Preface
The goal of this post is to introduce the field of Bayesian experimental design. Bayesian experimental design contains popular subfields such as active learning and Bayesian optimization. I try and explan how these two subfields fit into the broader context of experimental design, and introduce notation as well as some important examples.
1 Introduction
The context of experimental design is as follows: We have an unknown (hidden) process that we can sample from. We can think of “sampling from” as evaluating a function at some input points, or running an experiment for some configuration. We get to choose what to feed the black-box function (i.e. how to design the experiment) and this results in data (i.e. outcome of the experiment). We call the space of inputs that we can feed to the function (i.e. the space of configurations of an experiment) the design space, We want to intelligently choose what inputs (designs) to feed the function in order attain some goal. The reason we need to choose intelligently is that each “query” (i.e. evaluation of the function, i.e. experiment) is costly.
Bayesian experimental design is about intelligent probing of an unknown (black-box) function in order to elicit information that is useful for some goal we have in mind (Ivanova (2021)). What that goal is determines a particular sub-field of Bayesian experimental design.
Bayesian optimization: sample from the unknown function to optimize that function (Garrett (2023)). Then we have inputs that try and maximize this unknown function and we can elicit responses that we want by feeding the unknown function these inputs. For example, we want to find the hyper-parameters that result in the best validation accuracy. In this scenario, the design space is usually a finite set of inputs.

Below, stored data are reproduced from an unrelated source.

/-! ## §3 A LITERAL inhabitant: the derivative graphs on King's own carriers (§2's binders jointly satisfiable, `d X` =
the block distance) -/

/-- **§2 INHABITED IN THE KERNEL.**  On the LITERAL carriers whose domains are a scale `j` (creation scale `j + 1`), a
direction `μ` and a pair of run-B fine points `x′, y′`, with `d X := |B(x) − B(y)|_{T₁}` for the run-A points `x, y` under
`x′, y′`, trivial backgrounds, transport `id`, gauge `0`, the functionals reading the derivative graphs of run A at
`(μ, x, y)` and of run B at `(μ, x′, y′)` satisfy `NE5 … κ (L^{−γ∕2}) C₅` with §2's letters for every `n ≥ 1`, every
Bałaban unit torus `L·M′(μ) = 2L^{m}` and every window (`hx`, `hy` ≔ `coarse_val`, `hd` ≔ `le_rfl`, `hEA`, `hEB` ≔ `rfl`).
[cite: King1986, Prop. 3.9 (3.73) p.665, (4.42) p.675] -/
theorem ne5_kingModel_threeFactorDeriv_inhabited (hd : 1 ≤ d) (L : ℕ) [NeZero L] (hLp : Odd L ∧ 1 < L) {a m2 : ℝ}
    (ha : 0 < a) (hm : 0 < m2) {γ : ℝ} (hγ0 : 0 ≤ γ) (hγ1 : γ < 1) :
    ∃ κ C₅ : ℝ, 0 < κ ∧ 0 ≤ C₅ ∧
      ∀ (n : ℕ) (_hn : 1 ≤ n) (M' : Fin d → ℕ) [∀ μ, NeZero (M' μ)] (_hM' : ∃ mm : ℕ, ∀ μ, L * M' μ = 2 * L ^ mm)
        (W : Set (ℕ → ℝ)),
        NE5 (C := { Dom := Σ j : ℕ, Fin d × (Tor (fine (L ^ n * L ^ (j + 1)) (fine L M'))
                                           × Tor (fine (L ^ n * L ^ (j + 1)) (fine L M'))),
                    scale := fun X => X.1 + 1,
                    d := fun X => tdistT (fine L M')
                      (blockOf (L ^ (X.1 + 1)) (fine L M')
                        (fun μ => (((X.2.2.1 μ).val / L ^ n : ℕ) : ZMod (fine (L ^ (X.1 + 1)) (fine L M') μ))))
                      (blockOf (L ^ (X.1 + 1)) (fine L M')
                        (fun μ => (((X.2.2.2 μ).val / L ^ n : ℕ) : ZMod (fine (L ^ (X.1 + 1)) (fine L M') μ)))),
                    d_nonneg := fun _ => tdistT_nonneg _ _ _,
                    BgA := PUnit, BgB := PUnit, gauge := fun _ _ => 0, gauge_nonneg := fun _ _ => le_rfl,
                    transport := id })
          (fun (_ : ℕ → ℝ) (_ : PUnit)
              (X : Σ j : ℕ, Fin d × (Tor (fine (L ^ n * L ^ (j + 1)) (fine L M'))
                                     × Tor (fine (L ^ n * L ^ (j + 1)) (fine L M')))) =>
            (fun z => ((L ^ (X.1 + 1) : ℕ) : ℝ)
                * (minimiser (L ^ (X.1 + 1)) (fine L M') (aK a L (X.1 + 1)) (((L ^ (X.1 + 1) : ℕ) : ℝ) ^ 2) m2
                      (Pi.single z 1)
                      ((fun μ => (((X.2.2.1 μ).val / L ^ n : ℕ) : ZMod (fine (L ^ (X.1 + 1)) (fine L M') μ)))
                        + unitVec (fine (L ^ (X.1 + 1)) (fine L M')) X.2.1)
                    - minimiser (L ^ (X.1 + 1)) (fine L M') (aK a L (X.1 + 1)) (((L ^ (X.1 + 1) : ℕ) : ℝ) ^ 2) m2
                      (Pi.single z 1)
                      (fun μ => (((X.2.2.1 μ).val / L ^ n : ℕ) : ZMod (fine (L ^ (X.1 + 1)) (fine L M') μ)))))
              ⬝ᵥ ((effLaplacian (L ^ (X.1 + 1)) (fine L M') (aK a L (X.1 + 1)) (((L ^ (X.1 + 1) : ℕ) : ℝ) ^ 2) m2
                      + (a * ((L : ℝ) ^ 2)⁻¹) • blockProj L M')⁻¹
                  *ᵥ fun w => minimiser (L ^ (X.1 + 1)) (fine L M') (aK a L (X.1 + 1))
                      (((L ^ (X.1 + 1) : ℕ) : ℝ) ^ 2) m2 (Pi.single w 1)
                      (fun μ => (((X.2.2.2 μ).val / L ^ n : ℕ) : ZMod (fine (L ^ (X.1 + 1)) (fine L M') μ)))))
          (fun (_ : ℕ → ℝ) (_ : PUnit)
              (X : Σ j : ℕ, Fin d × (Tor (fine (L ^ n * L ^ (j + 1)) (fine L M'))
                                     × Tor (fine (L ^ n * L ^ (j + 1)) (fine L M')))) =>
            (fun z => ((L ^ n * L ^ (X.1 + 1) : ℕ) : ℝ)
                * (minimiser (L ^ n * L ^ (X.1 + 1)) (fine L M') (aK a L (X.1 + 1 + n))
                      (((L ^ n * L ^ (X.1 + 1) : ℕ) : ℝ) ^ 2) m2 (Pi.single z 1)
                      (X.2.2.1 + unitVec (fine (L ^ n * L ^ (X.1 + 1)) (fine L M')) X.2.1)
                    - minimiser (L ^ n * L ^ (X.1 + 1)) (fine L M') (aK a L (X.1 + 1 + n))
                      (((L ^ n * L ^ (X.1 + 1) : ℕ) : ℝ) ^ 2) m2 (Pi.single z 1) X.2.2.1))
              ⬝ᵥ ((effLaplacian (L ^ n * L ^ (X.1 + 1)) (fine L M') (aK a L (X.1 + 1 + n))
                      (((L ^ n * L ^ (X.1 + 1) : ℕ) : ℝ) ^ 2) m2 + (a * ((L : ℝ) ^ 2)⁻¹) • blockProj L M')⁻¹
                  *ᵥ fun w => minimiser (L ^ n * L ^ (X.1 + 1)) (fine L M') (aK a L (X.1 + 1 + n))
                      (((L ^ n * L ^ (X.1 + 1) : ℕ) : ℝ) ^ 2) m2 (Pi.single w 1) X.2.2.2))
          W κ ((L : ℝ) ^ (-(γ / 2))) C₅ := by
  obtain ⟨κ, C₅, hκ, hC₅, H⟩ := ne5_kingModel_threeFactorDeriv_torus hd L hLp ha hm hγ0 hγ1
  refine ⟨κ, C₅, hκ, hC₅, ?_⟩
  intro n hn M' _ hM' W
  have hLn : 0 < L ^ n := pow_pos (Nat.pos_of_ne_zero (NeZero.ne L)) n
  -- the carriers literal is repeated so that the reading maps elaborate against a closed structure
  exact H n hn (fun _ => M') (fun _ => hM')
    { Dom := Σ j : ℕ, Fin d × (Tor (fine (L ^ n * L ^ (j + 1)) (fine L M'))
                             × Tor (fine (L ^ n * L ^ (j + 1)) (fine L M'))),
      scale := fun X => X.1 + 1,
      d := fun X => tdistT (fine L M')
        (blockOf (L ^ (X.1 + 1)) (fine L M')
          (fun μ => (((X.2.2.1 μ).val / L ^ n : ℕ) : ZMod (fine (L ^ (X.1 + 1)) (fine L M') μ))))
        (blockOf (L ^ (X.1 + 1)) (fine L M')
          (fun μ => (((X.2.2.2 μ).val / L ^ n : ℕ) : ZMod (fine (L ^ (X.1 + 1)) (fine L M') μ)))),
      d_nonneg := fun _ => tdistT_nonneg _ _ _,
      BgA := PUnit, BgB := PUnit, gauge := fun _ _ => 0, gauge_nonneg := fun _ _ => le_rfl, transport := id }
    (fun _ => Nat.succ_le_succ (Nat.zero_le _)) (fun X => X.2.1)
    (fun X μ => (((X.2.2.1 μ).val / L ^ n : ℕ) : ZMod (fine (L ^ (X.1 + 1)) (fine L M') μ)))
    (fun X μ => (((X.2.2.2 μ).val / L ^ n : ℕ) : ZMod (fine (L ^ (X.1 + 1)) (fine L M') μ)))
    (fun X => X.2.2.1) (fun X => X.2.2.2)
    (fun X μ => coarse_val hLn X.2.2.1 μ) (fun X μ => coarse_val hLn X.2.2.2 μ)
    (fun _ => le_rfl) _ _ (fun _ _ _ => rfl) (fun _ _ _ => rfl) W

end Summit.QuantumFields.YangMills.BalabanUVNodes.N18KingModelTorusDeriv

end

Active learning: sample from the unknown function to learn that function. Then we have learned the unknown function to make predictions with; and if we’ve sampled smartly, we can learn a predictor efficiently. In this scenario, the design space is usually a pool of unlabelled data.
2 Mathematical Notation
While there are numerous ways to denote the aspects of Bayesian experimental design, we use a common one (see Ivanova (2021)).

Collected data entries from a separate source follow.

/-- **The footprint bound.**  For `0 < c ≤ 1`, `|φ(SL₂ k)|, |Z| ≥ c·|K|^{3/2}`, `Y ≠ ∅` and
`|K| ≥ 4/c²`: `|φ(SL₂ k)·Y·Y⁻¹·Z| ≤ (10/c²)·|K|³` — from the lead's garbage confinement
`subfieldCell_confinement` (`|Γ| ≤ 8|K|³/c²`) and the standing ceiling `subfieldCell_ceiling`
(`|φ(SL₂ k)||Z| ≤ |K|³ + |K|²`). [folklore] -/
theorem subfieldCell_footprint_card_le {k K : Type} [Field k] [Fintype k] [DecidableEq k] [Field K]
    [Fintype K] [DecidableEq K]
    (φ : Matrix.SpecialLinearGroup (Fin 2) k →* Matrix.GeneralLinearGroup (Fin 2) K)
    (hφ : Function.Injective φ) (Y Z : Finset (Matrix.GeneralLinearGroup (Fin 2) K))
    (hsep : ∀ z₀ ∈ Z, ∃ cf : (Fin 2 → K) → (Fin 2 → K) → ℂ,
      ∀ a : Matrix.SpecialLinearGroup (Fin 2) k, ∀ y ∈ Y, ∀ y' ∈ Y, ∀ z ∈ Z,
        (∑ u : Fin 2 → K, cf u (((φ a * y * y'⁻¹ * z : Matrix.GeneralLinearGroup (Fin 2) K) :
            Matrix (Fin 2) (Fin 2) K).mulVec u)) =
          if a = 1 ∧ y = y' ∧ z = z₀ then 1 else 0)
    (c : ℝ) (hc : 0 < c) (hc1 : c ≤ 1)
    (hH : c * (Fintype.card K : ℝ) ^ (3 / 2 : ℝ) ≤ (Finset.univ.image φ).card)
    (hY : Y.Nonempty) (hZ : c * (Fintype.card K : ℝ) ^ (3 / 2 : ℝ) ≤ Z.card)
    (hQ : 4 / c ^ 2 ≤ (Fintype.card K : ℝ)) :
    ((Finset.univ.image φ * Y * Y⁻¹ * Z).card : ℝ) ≤ 10 / c ^ 2 * (Fintype.card K : ℝ) ^ 3 := by
  have hQ1 : (1 : ℝ) ≤ (Fintype.card K : ℝ) := Nat.one_le_cast.2 Fintype.card_pos
  have hQ0 : (0 : ℝ) < (Fintype.card K : ℝ) := by linarith
  have hs2 : ((Fintype.card K : ℝ) ^ (3 / 2 : ℝ)) ^ 2 = (Fintype.card K : ℝ) ^ 3 := by
    rw [sq, ← Real.rpow_add hQ0]
    norm_num
  -- `Z ≠ ∅`
  have hZne : Z.Nonempty := by
    rw [← Finset.card_pos]
    have hpos : (0 : ℝ) < (Fintype.card K : ℝ) ^ (3 / 2 : ℝ) := Real.rpow_pos_of_pos hQ0 _
    have : (0 : ℝ) < Z.card := lt_of_lt_of_le (mul_pos hc hpos) hZ
    exact_mod_cast this
  -- `|H||Z| ≥ c² Q³`
  have hm : c ^ 2 * (Fintype.card K : ℝ) ^ 3 ≤ ((Finset.univ.image φ).card : ℝ) * Z.card := by
    have h := mul_le_mul hH hZ (by positivity) (by positivity)
    calc c ^ 2 * (Fintype.card K : ℝ) ^ 3
        = c * (Fintype.card K : ℝ) ^ (3 / 2 : ℝ) * (c * (Fintype.card K : ℝ) ^ (3 / 2 : ℝ)) := by
          rw [← hs2]; ring
      _ ≤ _ := h
  -- `|H||Z| ≤ Q³ + Q²` (standing ceiling)
  have hceilN := subfieldCell_ceiling φ hφ Y Z hY hZne hsep
  have hceil : ((Finset.univ.image φ).card : ℝ) * Z.card ≤
      (Fintype.card K : ℝ) ^ 3 + (Fintype.card K : ℝ) ^ 2 := by
    have h' : (Finset.univ.image φ).card * Z.card ≤ Fintype.card K ^ 3 + Fintype.card K ^ 2 :=
      le_trans (Nat.le_add_right _ _) hceilN
    exact_mod_cast h'
  -- garbage confinement (lead c8) and the footprint count
  have hconf := subfieldCell_confinement φ hφ Y Z hY hsep
  have hsub := subfieldCell_footprint_subset φ Y Z
  have hcardN := (Finset.card_le_card hsub).trans ((Finset.card_union_le _ _).trans
    (Nat.add_le_add_left Finset.card_mul_le _))
  have hP := (Nat.cast_le (α := ℝ)).2 hcardN
  push_cast at hP
  exact subfieldCell_footprint_arith _ _ _ _ c hQ1 hc hc1 hQ hm hceil (Nat.cast_nonneg _) hconf hP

- The design of an experiment (i.e. the inputs): \(\delta\)
- The true underlying (random) process is a distribution over outcomes \(y\) given a design (input) \(\delta\): \(p^{*}(y|\delta)\)
- Our model of the underlying process: \(p(y, \theta |\delta) = p(y|\theta, \delta)p(\theta)\).
While the modeling itself (e.g. choosing a form for \(p(y|\theta, \delta)\) and \(p(\theta)\)) is an important aspect of Bayesian experimental design, we usually treat them as given once they are chosen, and instead focus on choosing designs \(\delta\) that bring us closer to our goals in the most efficient way possible.
3 Choosing designs (inputs)
There are a few parts to choosing designs \(\delta\) that bring us closer to our goals. The first is sometimes called building a policy (Garrett (2023)).
- A policy transforms our beliefs (captured in our model) into choosing designs (inputs) in order to bring us closer to our goals.
A common approach to building a policy is to appeal to Bayesian decision theory, where we design a utility function that quantifies how useful a given set of experimental outcomes would be. The model summarizes our beliefs about experimental outcomes (i.e. what is the outcome of \(p(y|\theta, \delta)\) for a design \(\delta\)?), and the policy summarizes our preferences (Garrett (2023)).